**Work task:** Which of the lines below mention the word "namespace"? Pull each one out.

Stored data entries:
BEGIN
/-!
# Factorisation of global Whittaker coefficients on `GL₂` along the unramified torus directions

Topic `NumberTheory/Automorphic`; namespace `Literature.NumberTheory.Automorphic`. A brick of the
mean-square route to Jacquet–Shalika's Theorem (5.3) for `GL₂`
(`StandardLFunctionData.multipliable_L`; files `WhittakerCoeffCuspidal`, `WhittakerBesselGL2`,
`IdelicDyadicUnfolding`). Shintani's formula for the Whittaker coefficients of a smoothed cuspidal
vector (`whittakerCoeff_smoothedForm_ofLocal_piPowGL_eq`) computes
`W_φ(ι_v(ϖ_v^μ) g') = q_v^{-b(μ)/2} s_μ(x_v) W_φ(g')` one good place `v` at a time, for `g'` with
trivial `v`-component. The mean-square method needs the consequence along an idele: for a profile
`m : T → ℕ` on a finite set `T` of good places and `π_m = ∏_{v ∈ T} (ϖ_v^{m_v} at v)`,
`W_φ(d(π_m z, 1) h) = (∏_{v∈T} q_v^{-m_v/2} s_{m_v}(x_v)) · W_φ(d(z, 1) h)` whenever the
`v`-components of `d(z,1) h` are in `GL₂(𝒪_v)` (`v ∈ T`) — with no multiplicity-one input. This
file proves it:

* `exists_uniformizer_whittakerCoeff_smoothedForm_piPowGL_eq` — Shintani's formula with the
  uniformizer of the Satake datum produced **before** the outer variable `g'` (same proof as in
  `WhittakerCoeffCuspidal`; general `n`);
* `GLn.stripAt v g = g ι_v(g_v)⁻¹` (trivial `v`-component) and
  `apply_ofLocal_mul_eq_of_map_adeleEval_mem_glInt` — **peeling one place**: a relation
  `W(ι_v(t) g') = c W(g')` for `g'_v = 1` extends to all `X` with `X_v ∈ GL_n(𝒪_v)` when `W` is right
  `ι_v(GL_n(𝒪_v))`-invariant (general `n`);
* `diagGL2_localUnits_one` (`d(localUnits x, 1) = ι_v(d(x,1))` for the tree's local idele
  `GaloisRepresentations.localUnits`, via
  `heckeDiagAt_eq_ofLocal`), `piPowGL_vecCons` (`ϖ^{(m,0)} = d(ϖ^m, 1)`), `torusExponent_vecCons_zero`
  (`b((m,0)) = m`), components of local ideles and torus elements (`n = 2`);
* `profileIdele ϖ m T = ∏_{v∈T} localUnits (ϖ_v^{m_v})` and
  `whittaker_factorization_profileIdele` — **the factorisation**, by induction on `T`.

Everything is proved; folklore given Shintani's formula (Jacquet–Shalika (1981), §2 and (5.3.2);
Cogdell, *Analytic theory of L-functions for GL_n* (2004), §3, for the Euler factorisation of
Whittaker integrals, here without uniqueness of Whittaker models).

## References

* T. Shintani, *On an explicit formula for class-1 "Whittaker functions" on GL_n over P-adic
  fields*, Proc. Japan Acad. 52 (1976) [Shintani1976].
* H. Jacquet, J. A. Shalika, *On Euler products and the classification of automorphic
  representations I*, Amer. J. Math. 103 (1981), §2, §5 [JacquetShalikaAJM1981].
-/

noncomputable section

open scoped MatrixGroups ComplexConjugate
open NumberField IsDedekindDomain MeasureTheory Matrix ValuativeRel
open Literature.RingTheory.SymmetricFunctions.SymmPoly

namespace Literature.NumberTheory.Automorphic

/-! ### Shintani's formula for smoothed cuspidal vectors, uniformly in the outer variable -/

section Uniform

variable {n : ℕ} {K : Type} [Field K] [NumberField K]
  {μ : Measure (AdelicGroupData.gl n K).automorphicQuotient}
  [(AdelicGroupData.gl n K).IsAutomorphicMeasure μ]
  [MeasurableSpace ↥(adelicUnipotent n K)] [BorelSpace ↥(adelicUnipotent n K)]
  [MeasurableConstSMul ↥(rationalUnipotent n K) ↥(adelicUnipotent n K)]
  {ν : Measure ↥(adelicUnipotent n K)} [IsFiniteMeasureOnCompacts ν]
  [SMulInvariantMeasure ↥(rationalUnipotent n K) ↥(adelicUnipotent n K) ν] [ν.IsMulRightInvariant]
  {𝓕 : Set ↥(adelicUnipotent n K)} {ψ : AddChar (AdeleRing (𝓞 K) K) Circle}

/-- **Shintani's formula for the Whittaker coefficients of a smoothed cuspidal vector, with the
uniformizer chosen independently of the outer variable.** Same statement and proof as
`whittakerCoeff_smoothedForm_ofLocal_piPowGL_eq` (`WhittakerCoeffCuspidal`), except that the
uniformizer `ϖ` of the Satake datum (which comes from `sum_invQuot_smoothedForm_mul_ofLocal_rep_eq`
and does not depend on `g'`) is produced *before* `g'` with `g'_v = 1` is quantified — the form
needed to factor `W_φ(d(y) h)` place by place along an idele `y`.
[cite: Shintani1976, Theorem (p. 181)] -/
theorem exists_uniformizer_whittakerCoeff_smoothedForm_piPowGL_eq (P : CuspidalAutomorphicRepGL n K μ)
    {S : Set (HeightOneSpectrum (𝓞 K))} {α : SatakeFamily K} (hα : IsSatakeFamilyOf P S α)
    {𝔫₀ : Ideal (𝓞 K)} (h𝔫₀ : 𝔫₀ ≠ 0) {v : HeightOneSpectrum (𝓞 K)} (hvS : v ∉ S)
    (hv : ¬ v.asIdeal ∣ 𝔫₀) {η : (AdelicGroupData.gl n K).Adelic → ℝ} (hη : Continuous η)
    (hηs : HasCompactSupport η)
    (hηK : ∀ k : (AdelicGroupData.gl n K).Adelic, k ∈ principalCongruenceLevel n K 𝔫₀ →
      ∀ g : (AdelicGroupData.gl n K).Adelic, η (k * g) = η g)
    (f : P.1.toSubmodule) {x : Fin n → ℂ} (hx : (Finset.univ : Finset (Fin n)).val.map x = α v)
    (h𝓕 : IsFundamentalDomain ↥(rationalUnipotent n K) 𝓕 ν) (h𝓕c : IsCompact (closure 𝓕))
    (hψ : IsGlobalAddChar K ψ)
    (hψv : ∀ c ∈ 𝒪[v.adicCompletion K], ψ.adicComponent v c = 1)
    (hψv' : ∀ ϖ : v.adicCompletion K, Valued.v ϖ = WithZero.exp (-1 : ℤ) →
      ∃ c ∈ 𝒪[v.adicCompletion K], ψ.adicComponent v (ϖ⁻¹ * c) ≠ 1)
    (hq : Nat.card 𝓀[v.adicCompletion K] = v.residueCard) :
    ∃ (ϖ : (v.adicCompletion K)ˣ) (hϖ : Valued.v (ϖ : v.adicCompletion K) = WithZero.exp (-1 : ℤ)),
      ∀ {g' : GL (Fin n) (AdeleRing (𝓞 K) K)},
        Matrix.GeneralLinearGroup.map (AdelicGroupData.adeleEval K v) g' = 1 →
        (∀ {mu : Fin n → ℕ}, Antitone mu →
          whittakerCoeff ν 𝓕 ψ
              (invQuot (AdelicGroupData.gl n K) (smoothedForm η (f : (AdelicGroupData.gl n K).L2 μ)))
              (GLn.ofLocal n K v (piPowGL (isUniformizingElement_of_valued_eq K v hϖ).ne_zero mu) * g') =
            (((Real.sqrt (v.residueCard : ℝ) : ℝ) : ℂ)) ^ (-torusExponent mu) * schur x mu *
              whittakerCoeff ν 𝓕 ψ
                (invQuot (AdelicGroupData.gl n K) (smoothedForm η (f : (AdelicGroupData.gl n K).L2 μ)))
                g') ∧
        (∀ {nu : Fin n → ℕ}, ¬ Antitone nu →
          whittakerCoeff ν 𝓕 ψ
              (invQuot (AdelicGroupData.gl n K) (smoothedForm η (f : (AdelicGroupData.gl n K).L2 μ)))
              (GLn.ofLocal n K v (piPowGL (isUniformizingElement_of_valued_eq K v hϖ).ne_zero nu) * g') =
            0) := by
  obtain ⟨ϖ, hϖ, hT⟩ := sum_invQuot_smoothedForm_mul_ofLocal_rep_eq P hα h𝔫₀ hvS hv hη hηs hηK f hx
  refine ⟨ϖ, hϖ, fun {g'} hg' => ?_⟩
  have hD := isUnramifiedWhittakerDatum_whittakerCoeff_ofLocal h𝓕 hψ (isLeftInvariant_invQuot _ _)
    (fun k hk y => invQuot_smoothedForm_mul_ofLocal h𝔫₀ hv hηK _ hk y)
    (isUniformizingElement_of_valued_eq K v hϖ) hT
    (integrableOn_whittakerIntegrand_of_continuous h𝓕c hψ.continuous
      (continuous_invQuot_smoothedForm hη hηs _)) hg'
  have hs : (((Real.sqrt (v.residueCard : ℝ) : ℝ) : ℂ)) ≠ 0 := by
    rw [Complex.ofReal_ne_zero, Real.sqrt_ne_zero']
    exact_mod_cast zero_lt_one.trans v.one_lt_residueCard
  have hq' : ((Nat.card 𝓀[v.adicCompletion K] : ℕ) : ℂ) =
      (((Real.sqrt (v.residueCard : ℝ) : ℝ) : ℂ)) ^ 2 := by
    rw [hq, ← Complex.ofReal_pow, Real.sq_sqrt (Nat.cast_nonneg _), Complex.ofReal_natCast]
  obtain ⟨c, hc, hcne⟩ := hψv' ϖ hϖ
  refine ⟨fun hmu => ?_, fun hnu => ?_⟩
  · have h := apply_piPowGL_eq_schur_mul hψv ⟨c, hc, hcne⟩ hD hs hq' hmu
    simpa only [map_one, one_mul] using h
  · exact apply_piPowGL_eq_zero_of_not_antitone
      (W := fun y => whittakerCoeff ν 𝓕 ψ (invQuot (AdelicGroupData.gl n K)
        (smoothedForm η (f : (AdelicGroupData.gl n K).L2 μ))) (GLn.ofLocal n K v y * g'))
      (isUniformizingElement_of_valued_eq K v hϖ) ⟨c, hc, hcne⟩ hD.equivariant hD.spherical hnu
END
**Result of the exercise:**
Topic `NumberTheory/Automorphic`; namespace `Literature.NumberTheory.Automorphic`. A brick of the
namespace Literature.NumberTheory.Automorphic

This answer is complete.